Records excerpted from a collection
++++++++++

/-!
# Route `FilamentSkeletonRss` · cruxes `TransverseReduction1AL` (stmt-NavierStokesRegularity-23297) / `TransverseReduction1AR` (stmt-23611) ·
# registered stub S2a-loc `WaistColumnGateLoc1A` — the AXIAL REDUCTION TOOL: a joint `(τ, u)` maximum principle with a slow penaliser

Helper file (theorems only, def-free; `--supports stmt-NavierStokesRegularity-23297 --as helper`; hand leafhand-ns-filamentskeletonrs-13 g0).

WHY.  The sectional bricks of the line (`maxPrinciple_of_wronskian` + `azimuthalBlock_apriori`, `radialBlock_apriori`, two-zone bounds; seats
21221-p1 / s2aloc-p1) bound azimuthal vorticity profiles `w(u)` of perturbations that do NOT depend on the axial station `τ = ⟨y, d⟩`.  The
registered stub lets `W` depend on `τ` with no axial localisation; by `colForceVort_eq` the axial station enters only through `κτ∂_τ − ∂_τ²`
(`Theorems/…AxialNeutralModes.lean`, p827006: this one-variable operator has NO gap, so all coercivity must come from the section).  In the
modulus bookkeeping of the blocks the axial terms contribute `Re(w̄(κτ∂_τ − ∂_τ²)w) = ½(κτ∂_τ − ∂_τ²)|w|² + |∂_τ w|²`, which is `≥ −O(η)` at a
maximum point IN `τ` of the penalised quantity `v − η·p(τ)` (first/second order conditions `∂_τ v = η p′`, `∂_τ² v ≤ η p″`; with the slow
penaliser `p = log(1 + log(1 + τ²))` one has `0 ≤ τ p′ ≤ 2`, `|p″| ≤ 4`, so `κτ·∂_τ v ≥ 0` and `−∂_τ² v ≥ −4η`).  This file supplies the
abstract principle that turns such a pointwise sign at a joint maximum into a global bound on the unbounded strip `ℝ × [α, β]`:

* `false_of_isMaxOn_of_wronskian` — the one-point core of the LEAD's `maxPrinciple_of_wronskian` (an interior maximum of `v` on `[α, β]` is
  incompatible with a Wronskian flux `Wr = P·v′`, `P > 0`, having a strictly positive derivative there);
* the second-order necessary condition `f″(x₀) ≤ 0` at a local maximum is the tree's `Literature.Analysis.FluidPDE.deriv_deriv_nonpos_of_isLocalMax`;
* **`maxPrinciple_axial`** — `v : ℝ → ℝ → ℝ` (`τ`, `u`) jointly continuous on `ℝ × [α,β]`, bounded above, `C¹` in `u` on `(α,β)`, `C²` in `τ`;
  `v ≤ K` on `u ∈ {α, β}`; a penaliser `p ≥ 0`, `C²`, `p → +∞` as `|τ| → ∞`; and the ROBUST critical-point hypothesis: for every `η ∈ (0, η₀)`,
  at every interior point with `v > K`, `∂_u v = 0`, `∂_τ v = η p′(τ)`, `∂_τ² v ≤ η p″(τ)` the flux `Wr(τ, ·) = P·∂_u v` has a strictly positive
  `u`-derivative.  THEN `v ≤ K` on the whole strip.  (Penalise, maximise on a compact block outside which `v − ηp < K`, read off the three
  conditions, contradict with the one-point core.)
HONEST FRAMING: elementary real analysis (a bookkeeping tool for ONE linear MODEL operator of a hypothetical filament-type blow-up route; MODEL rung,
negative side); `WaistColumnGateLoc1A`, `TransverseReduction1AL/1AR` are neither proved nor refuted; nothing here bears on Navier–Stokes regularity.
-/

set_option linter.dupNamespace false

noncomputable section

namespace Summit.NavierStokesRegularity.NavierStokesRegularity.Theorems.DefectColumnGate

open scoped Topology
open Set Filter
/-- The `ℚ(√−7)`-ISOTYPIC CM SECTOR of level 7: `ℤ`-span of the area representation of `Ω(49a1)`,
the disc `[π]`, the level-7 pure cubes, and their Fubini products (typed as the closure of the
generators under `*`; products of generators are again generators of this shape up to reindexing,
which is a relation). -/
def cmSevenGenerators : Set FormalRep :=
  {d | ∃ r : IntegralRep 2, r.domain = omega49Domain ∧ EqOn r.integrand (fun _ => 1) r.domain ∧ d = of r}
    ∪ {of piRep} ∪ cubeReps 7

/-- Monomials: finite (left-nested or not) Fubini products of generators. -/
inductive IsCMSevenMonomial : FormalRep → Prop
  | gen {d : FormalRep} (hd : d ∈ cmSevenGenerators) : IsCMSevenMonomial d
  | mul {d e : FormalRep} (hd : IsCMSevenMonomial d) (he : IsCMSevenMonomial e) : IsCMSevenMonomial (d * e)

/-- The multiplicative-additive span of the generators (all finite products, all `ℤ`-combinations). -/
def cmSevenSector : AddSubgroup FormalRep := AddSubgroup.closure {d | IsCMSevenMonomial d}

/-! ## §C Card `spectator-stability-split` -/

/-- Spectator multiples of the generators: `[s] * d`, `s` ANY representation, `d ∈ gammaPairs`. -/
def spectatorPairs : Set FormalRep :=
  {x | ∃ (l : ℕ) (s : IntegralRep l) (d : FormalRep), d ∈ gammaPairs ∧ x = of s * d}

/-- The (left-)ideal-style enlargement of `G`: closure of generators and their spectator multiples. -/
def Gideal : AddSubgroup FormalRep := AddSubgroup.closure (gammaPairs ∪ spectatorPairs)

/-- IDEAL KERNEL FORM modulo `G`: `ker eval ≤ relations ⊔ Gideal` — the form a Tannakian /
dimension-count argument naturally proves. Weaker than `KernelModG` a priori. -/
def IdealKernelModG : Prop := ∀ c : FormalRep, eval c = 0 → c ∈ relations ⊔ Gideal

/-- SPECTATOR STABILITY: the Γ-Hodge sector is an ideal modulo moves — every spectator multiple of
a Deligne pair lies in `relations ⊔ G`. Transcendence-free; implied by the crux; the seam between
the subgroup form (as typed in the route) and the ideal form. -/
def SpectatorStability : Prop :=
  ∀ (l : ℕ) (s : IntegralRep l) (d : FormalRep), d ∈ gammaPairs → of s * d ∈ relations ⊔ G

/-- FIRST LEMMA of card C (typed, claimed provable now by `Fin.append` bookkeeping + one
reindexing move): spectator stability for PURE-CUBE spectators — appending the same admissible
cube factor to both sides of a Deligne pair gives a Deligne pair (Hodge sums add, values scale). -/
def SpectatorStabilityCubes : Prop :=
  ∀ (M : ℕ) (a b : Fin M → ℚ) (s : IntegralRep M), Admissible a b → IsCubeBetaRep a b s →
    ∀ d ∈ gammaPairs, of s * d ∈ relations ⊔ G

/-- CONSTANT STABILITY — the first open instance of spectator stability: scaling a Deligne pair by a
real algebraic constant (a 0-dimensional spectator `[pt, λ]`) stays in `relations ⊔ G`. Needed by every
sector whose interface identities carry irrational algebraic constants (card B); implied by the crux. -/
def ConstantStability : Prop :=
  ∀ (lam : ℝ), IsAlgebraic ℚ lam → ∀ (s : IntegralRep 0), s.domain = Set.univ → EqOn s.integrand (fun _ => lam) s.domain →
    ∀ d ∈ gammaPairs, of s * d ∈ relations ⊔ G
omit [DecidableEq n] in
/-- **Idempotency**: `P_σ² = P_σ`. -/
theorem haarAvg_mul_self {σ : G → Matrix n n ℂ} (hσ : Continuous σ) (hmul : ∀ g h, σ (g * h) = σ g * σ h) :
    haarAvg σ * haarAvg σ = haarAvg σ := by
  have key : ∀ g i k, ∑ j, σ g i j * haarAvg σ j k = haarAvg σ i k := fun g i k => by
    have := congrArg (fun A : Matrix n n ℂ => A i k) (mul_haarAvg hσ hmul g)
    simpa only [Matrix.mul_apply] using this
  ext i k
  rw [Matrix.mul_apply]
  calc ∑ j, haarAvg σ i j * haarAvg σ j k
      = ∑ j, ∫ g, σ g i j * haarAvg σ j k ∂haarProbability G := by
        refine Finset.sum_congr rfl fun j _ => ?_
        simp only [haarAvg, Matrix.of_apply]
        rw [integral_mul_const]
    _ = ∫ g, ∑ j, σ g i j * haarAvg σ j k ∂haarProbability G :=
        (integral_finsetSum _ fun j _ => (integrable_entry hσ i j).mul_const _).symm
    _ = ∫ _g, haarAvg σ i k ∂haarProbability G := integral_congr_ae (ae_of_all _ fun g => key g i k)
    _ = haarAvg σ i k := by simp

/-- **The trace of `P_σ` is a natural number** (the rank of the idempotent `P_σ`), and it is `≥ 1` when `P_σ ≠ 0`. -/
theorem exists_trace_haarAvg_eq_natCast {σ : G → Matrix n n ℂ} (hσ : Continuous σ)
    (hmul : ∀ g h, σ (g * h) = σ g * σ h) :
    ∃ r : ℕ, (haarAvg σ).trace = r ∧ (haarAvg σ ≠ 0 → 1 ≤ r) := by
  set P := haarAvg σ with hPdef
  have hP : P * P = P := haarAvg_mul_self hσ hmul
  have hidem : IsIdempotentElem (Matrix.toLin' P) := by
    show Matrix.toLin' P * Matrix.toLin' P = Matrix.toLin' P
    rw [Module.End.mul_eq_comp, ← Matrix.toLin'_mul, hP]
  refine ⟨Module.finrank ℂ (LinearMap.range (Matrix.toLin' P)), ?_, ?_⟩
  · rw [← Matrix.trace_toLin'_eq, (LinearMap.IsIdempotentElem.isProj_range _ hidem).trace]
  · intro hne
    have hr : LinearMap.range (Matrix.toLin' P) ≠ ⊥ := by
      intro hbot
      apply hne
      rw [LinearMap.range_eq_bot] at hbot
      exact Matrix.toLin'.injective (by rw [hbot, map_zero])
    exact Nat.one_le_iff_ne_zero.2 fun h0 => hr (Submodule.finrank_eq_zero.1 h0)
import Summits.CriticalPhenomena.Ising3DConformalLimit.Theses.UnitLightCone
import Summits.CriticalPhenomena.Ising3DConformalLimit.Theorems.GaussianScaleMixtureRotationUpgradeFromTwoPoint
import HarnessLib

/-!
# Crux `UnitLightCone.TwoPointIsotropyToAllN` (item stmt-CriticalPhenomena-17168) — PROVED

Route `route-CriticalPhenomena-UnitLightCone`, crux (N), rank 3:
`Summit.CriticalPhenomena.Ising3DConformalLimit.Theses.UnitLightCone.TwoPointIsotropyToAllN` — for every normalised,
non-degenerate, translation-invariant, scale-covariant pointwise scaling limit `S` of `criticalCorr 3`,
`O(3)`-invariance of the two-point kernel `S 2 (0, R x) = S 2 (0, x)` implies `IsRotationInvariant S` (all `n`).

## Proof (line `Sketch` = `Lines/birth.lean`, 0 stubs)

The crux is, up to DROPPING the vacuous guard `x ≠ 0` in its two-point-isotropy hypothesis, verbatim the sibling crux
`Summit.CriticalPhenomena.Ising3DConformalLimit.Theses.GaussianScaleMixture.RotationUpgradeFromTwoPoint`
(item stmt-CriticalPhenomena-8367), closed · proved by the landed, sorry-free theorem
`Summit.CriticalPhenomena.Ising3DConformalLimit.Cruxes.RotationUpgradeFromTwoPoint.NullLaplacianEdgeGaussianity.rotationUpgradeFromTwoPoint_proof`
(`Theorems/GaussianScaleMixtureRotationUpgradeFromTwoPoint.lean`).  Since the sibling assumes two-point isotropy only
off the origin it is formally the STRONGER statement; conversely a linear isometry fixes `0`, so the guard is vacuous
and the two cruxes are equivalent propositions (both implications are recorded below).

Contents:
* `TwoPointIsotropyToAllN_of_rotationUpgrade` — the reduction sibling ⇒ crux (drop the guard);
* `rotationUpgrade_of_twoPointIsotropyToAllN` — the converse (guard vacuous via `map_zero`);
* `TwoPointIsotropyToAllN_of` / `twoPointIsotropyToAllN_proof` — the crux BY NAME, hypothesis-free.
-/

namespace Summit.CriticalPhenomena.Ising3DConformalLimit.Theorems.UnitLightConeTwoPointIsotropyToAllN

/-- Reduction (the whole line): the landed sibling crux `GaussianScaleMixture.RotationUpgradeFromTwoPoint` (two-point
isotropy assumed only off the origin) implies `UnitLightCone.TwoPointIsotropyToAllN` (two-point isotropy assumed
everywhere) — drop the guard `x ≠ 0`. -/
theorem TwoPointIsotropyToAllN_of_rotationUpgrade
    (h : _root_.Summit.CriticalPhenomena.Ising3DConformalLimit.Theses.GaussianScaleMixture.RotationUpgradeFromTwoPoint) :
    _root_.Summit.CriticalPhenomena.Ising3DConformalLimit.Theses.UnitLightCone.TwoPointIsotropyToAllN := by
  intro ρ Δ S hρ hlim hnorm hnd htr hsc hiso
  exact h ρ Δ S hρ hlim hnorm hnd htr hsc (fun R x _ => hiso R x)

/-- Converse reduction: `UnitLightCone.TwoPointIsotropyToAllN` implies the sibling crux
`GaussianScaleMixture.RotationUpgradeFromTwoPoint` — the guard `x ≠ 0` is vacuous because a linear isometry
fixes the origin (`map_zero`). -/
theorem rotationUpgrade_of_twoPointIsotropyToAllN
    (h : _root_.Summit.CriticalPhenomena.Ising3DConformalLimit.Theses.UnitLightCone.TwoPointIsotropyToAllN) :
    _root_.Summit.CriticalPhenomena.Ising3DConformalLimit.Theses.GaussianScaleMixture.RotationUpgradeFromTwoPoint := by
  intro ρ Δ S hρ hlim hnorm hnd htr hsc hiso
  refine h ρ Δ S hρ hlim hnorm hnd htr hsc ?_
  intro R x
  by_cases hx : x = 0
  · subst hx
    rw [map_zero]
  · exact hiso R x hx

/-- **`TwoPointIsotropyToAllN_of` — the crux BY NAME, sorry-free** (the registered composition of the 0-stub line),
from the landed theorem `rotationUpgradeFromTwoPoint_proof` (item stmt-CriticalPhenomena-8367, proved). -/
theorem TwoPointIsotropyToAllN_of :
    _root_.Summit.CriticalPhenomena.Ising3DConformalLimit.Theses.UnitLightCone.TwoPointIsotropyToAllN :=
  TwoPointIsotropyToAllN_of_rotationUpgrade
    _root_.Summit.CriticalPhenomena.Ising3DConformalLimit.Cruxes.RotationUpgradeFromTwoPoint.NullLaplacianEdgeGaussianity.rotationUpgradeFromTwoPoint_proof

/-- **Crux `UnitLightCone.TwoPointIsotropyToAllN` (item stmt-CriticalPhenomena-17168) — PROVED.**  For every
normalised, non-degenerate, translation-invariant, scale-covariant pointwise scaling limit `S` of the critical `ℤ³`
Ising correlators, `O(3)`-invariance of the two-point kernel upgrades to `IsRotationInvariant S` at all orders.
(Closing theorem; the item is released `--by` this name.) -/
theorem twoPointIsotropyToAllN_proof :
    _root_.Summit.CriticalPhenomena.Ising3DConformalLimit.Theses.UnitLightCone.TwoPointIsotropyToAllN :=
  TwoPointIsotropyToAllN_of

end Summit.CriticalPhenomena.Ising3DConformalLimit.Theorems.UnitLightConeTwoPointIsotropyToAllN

++++++++++

The problem: For every line above that includes the string "registered", copy the line.

Task result:
# registered stub S2a-loc `WaistColumnGateLoc1A` — the AXIAL REDUCTION TOOL: a joint `(τ, u)` maximum principle with a slow penaliser
registered stub lets `W` depend on `τ` with no axial localisation; by `colForceVort_eq` the axial station enters only through `κτ∂_τ − ∂_τ²`
/-- **`TwoPointIsotropyToAllN_of` — the crux BY NAME, sorry-free** (the registered composition of the 0-stub line),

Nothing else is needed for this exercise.